(Saved data entries)
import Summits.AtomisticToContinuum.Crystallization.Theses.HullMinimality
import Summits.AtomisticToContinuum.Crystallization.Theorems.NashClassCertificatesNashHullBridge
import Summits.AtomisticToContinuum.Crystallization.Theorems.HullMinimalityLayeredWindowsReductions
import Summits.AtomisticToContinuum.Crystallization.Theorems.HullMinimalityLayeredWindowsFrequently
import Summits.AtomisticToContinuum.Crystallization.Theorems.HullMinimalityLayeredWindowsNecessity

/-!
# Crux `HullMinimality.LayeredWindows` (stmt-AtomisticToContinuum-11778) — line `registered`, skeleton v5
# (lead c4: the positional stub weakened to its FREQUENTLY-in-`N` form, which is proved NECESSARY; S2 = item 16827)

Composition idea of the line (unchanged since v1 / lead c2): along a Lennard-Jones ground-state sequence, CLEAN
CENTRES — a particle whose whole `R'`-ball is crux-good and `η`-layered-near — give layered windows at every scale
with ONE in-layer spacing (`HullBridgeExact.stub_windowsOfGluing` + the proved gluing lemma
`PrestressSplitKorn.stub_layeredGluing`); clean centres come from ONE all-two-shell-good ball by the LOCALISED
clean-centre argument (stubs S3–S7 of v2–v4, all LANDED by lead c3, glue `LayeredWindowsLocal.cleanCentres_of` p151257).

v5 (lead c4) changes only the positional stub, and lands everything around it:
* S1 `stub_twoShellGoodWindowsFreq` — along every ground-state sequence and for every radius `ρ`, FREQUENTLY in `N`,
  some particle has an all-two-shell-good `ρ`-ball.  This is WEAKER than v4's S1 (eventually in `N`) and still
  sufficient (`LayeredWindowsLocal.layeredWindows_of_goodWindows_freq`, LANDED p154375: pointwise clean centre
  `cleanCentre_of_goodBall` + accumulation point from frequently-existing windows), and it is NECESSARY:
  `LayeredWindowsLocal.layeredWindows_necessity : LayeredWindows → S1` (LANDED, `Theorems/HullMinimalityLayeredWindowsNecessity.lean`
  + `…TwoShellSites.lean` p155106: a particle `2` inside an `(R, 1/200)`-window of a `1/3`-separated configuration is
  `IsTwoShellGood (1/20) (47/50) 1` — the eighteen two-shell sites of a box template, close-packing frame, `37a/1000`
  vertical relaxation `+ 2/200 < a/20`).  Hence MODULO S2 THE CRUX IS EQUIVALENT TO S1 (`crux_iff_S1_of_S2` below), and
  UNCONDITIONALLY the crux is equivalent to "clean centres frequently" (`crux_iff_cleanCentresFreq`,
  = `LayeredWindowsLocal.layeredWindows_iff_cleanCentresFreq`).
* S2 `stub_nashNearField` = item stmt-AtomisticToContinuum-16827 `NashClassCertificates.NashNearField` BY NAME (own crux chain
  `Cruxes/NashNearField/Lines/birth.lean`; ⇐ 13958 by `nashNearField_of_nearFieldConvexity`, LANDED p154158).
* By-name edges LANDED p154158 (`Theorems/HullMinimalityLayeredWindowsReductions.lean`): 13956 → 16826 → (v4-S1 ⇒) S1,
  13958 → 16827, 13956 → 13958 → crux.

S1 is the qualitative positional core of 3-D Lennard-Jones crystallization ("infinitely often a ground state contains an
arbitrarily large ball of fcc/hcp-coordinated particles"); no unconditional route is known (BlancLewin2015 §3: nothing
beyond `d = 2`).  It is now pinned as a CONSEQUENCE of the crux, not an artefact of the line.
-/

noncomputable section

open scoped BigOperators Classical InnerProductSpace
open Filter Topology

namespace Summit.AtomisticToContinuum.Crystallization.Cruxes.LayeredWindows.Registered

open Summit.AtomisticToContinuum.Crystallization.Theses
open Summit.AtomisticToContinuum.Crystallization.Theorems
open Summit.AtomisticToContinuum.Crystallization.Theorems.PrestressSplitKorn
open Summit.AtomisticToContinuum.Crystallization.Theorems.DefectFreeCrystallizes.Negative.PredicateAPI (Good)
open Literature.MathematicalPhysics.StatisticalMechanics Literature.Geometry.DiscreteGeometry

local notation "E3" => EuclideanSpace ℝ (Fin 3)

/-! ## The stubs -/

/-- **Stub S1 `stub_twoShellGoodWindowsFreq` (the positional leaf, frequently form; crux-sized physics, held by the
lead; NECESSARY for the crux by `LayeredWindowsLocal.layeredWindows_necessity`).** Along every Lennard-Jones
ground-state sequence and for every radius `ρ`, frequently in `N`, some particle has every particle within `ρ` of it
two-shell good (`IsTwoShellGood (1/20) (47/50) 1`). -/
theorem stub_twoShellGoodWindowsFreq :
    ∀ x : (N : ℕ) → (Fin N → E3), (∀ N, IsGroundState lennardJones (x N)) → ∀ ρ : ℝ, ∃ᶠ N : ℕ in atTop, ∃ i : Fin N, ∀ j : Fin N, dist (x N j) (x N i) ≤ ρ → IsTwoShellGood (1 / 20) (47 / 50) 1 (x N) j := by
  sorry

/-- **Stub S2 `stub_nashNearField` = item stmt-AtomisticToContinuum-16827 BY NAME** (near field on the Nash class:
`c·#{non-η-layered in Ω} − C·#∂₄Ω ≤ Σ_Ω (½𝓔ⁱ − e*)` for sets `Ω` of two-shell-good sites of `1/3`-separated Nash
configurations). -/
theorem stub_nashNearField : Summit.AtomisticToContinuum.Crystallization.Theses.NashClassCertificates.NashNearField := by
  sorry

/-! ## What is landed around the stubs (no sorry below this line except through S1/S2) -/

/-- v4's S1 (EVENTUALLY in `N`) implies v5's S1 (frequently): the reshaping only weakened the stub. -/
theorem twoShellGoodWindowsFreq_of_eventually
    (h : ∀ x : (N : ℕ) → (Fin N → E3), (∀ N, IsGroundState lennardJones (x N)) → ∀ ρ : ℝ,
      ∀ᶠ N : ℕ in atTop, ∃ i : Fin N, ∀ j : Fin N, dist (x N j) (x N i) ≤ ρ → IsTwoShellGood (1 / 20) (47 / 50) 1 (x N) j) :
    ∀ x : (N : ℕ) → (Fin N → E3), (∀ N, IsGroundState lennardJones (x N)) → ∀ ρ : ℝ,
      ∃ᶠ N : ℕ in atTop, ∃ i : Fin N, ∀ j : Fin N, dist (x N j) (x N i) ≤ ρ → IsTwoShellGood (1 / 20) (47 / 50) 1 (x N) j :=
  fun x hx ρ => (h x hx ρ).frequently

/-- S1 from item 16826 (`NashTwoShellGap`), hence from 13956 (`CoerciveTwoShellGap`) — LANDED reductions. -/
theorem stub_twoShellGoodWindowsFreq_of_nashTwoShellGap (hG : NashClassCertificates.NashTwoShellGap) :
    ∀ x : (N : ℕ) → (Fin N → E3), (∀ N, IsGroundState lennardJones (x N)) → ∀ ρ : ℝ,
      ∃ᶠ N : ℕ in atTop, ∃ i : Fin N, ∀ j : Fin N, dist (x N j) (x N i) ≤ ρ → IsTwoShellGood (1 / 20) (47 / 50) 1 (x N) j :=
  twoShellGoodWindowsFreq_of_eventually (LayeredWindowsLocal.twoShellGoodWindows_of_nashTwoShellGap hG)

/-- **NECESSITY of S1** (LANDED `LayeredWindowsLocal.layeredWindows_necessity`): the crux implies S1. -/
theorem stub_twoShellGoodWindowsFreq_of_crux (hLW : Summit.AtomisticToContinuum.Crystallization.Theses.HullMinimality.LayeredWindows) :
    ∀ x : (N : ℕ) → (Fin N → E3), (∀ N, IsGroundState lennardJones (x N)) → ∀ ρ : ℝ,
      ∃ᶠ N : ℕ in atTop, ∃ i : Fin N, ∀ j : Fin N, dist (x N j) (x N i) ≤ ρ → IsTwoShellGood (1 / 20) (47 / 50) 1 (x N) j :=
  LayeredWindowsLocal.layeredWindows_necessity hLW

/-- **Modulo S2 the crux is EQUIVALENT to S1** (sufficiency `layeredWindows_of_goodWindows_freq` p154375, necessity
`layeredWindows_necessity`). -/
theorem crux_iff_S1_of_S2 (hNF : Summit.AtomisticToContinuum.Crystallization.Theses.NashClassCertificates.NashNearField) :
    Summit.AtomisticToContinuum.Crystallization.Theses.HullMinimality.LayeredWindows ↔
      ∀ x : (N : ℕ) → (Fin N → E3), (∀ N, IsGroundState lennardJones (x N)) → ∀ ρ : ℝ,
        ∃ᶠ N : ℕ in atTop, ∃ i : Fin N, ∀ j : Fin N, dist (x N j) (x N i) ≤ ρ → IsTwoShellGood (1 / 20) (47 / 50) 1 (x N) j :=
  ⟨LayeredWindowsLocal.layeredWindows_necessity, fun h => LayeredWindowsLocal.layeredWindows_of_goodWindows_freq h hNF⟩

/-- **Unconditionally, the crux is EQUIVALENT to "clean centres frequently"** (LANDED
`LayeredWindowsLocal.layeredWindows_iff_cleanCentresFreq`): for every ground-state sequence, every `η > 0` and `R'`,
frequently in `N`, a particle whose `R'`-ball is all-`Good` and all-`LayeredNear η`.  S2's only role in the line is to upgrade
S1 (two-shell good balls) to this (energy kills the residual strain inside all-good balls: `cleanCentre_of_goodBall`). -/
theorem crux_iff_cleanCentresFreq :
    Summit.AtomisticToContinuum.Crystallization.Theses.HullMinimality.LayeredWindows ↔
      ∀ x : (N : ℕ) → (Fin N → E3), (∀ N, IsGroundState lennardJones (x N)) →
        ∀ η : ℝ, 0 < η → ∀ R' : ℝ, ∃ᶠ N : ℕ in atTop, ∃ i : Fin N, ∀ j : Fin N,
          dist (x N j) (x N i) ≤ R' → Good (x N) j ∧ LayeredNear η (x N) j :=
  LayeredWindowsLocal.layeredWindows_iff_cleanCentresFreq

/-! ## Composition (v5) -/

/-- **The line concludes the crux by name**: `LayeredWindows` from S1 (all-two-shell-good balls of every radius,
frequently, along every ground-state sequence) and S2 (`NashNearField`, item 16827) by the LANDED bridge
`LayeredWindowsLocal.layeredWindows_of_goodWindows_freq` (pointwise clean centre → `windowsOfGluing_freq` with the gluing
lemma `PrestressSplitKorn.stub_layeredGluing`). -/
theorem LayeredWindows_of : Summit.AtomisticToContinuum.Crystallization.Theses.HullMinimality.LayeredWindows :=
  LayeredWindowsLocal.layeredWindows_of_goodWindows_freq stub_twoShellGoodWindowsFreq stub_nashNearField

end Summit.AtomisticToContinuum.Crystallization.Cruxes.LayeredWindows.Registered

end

» **WHAT IS BEING ASKED**
Copy the records above exactly, beginning at the line that contains "noncomputable section" and stopping after the line that contains "item stmt-AtomisticToContinuum-16827 BY".

» **RESPONSE**
noncomputable section

open scoped BigOperators Classical InnerProductSpace
open Filter Topology

namespace Summit.AtomisticToContinuum.Crystallization.Cruxes.LayeredWindows.Registered

open Summit.AtomisticToContinuum.Crystallization.Theses
open Summit.AtomisticToContinuum.Crystallization.Theorems
open Summit.AtomisticToContinuum.Crystallization.Theorems.PrestressSplitKorn
open Summit.AtomisticToContinuum.Crystallization.Theorems.DefectFreeCrystallizes.Negative.PredicateAPI (Good)
open Literature.MathematicalPhysics.StatisticalMechanics Literature.Geometry.DiscreteGeometry

local notation "E3" => EuclideanSpace ℝ (Fin 3)

/-! ## The stubs -/

/-- **Stub S1 `stub_twoShellGoodWindowsFreq` (the positional leaf, frequently form; crux-sized physics, held by the
lead; NECESSARY for the crux by `LayeredWindowsLocal.layeredWindows_necessity`).** Along every Lennard-Jones
ground-state sequence and for every radius `ρ`, frequently in `N`, some particle has every particle within `ρ` of it
two-shell good (`IsTwoShellGood (1/20) (47/50) 1`). -/
theorem stub_twoShellGoodWindowsFreq :
    ∀ x : (N : ℕ) → (Fin N → E3), (∀ N, IsGroundState lennardJones (x N)) → ∀ ρ : ℝ, ∃ᶠ N : ℕ in atTop, ∃ i : Fin N, ∀ j : Fin N, dist (x N j) (x N i) ≤ ρ → IsTwoShellGood (1 / 20) (47 / 50) 1 (x N) j := by
  sorry

/-- **Stub S2 `stub_nashNearField` = item stmt-AtomisticToContinuum-16827 BY NAME** (near field on the Nash class:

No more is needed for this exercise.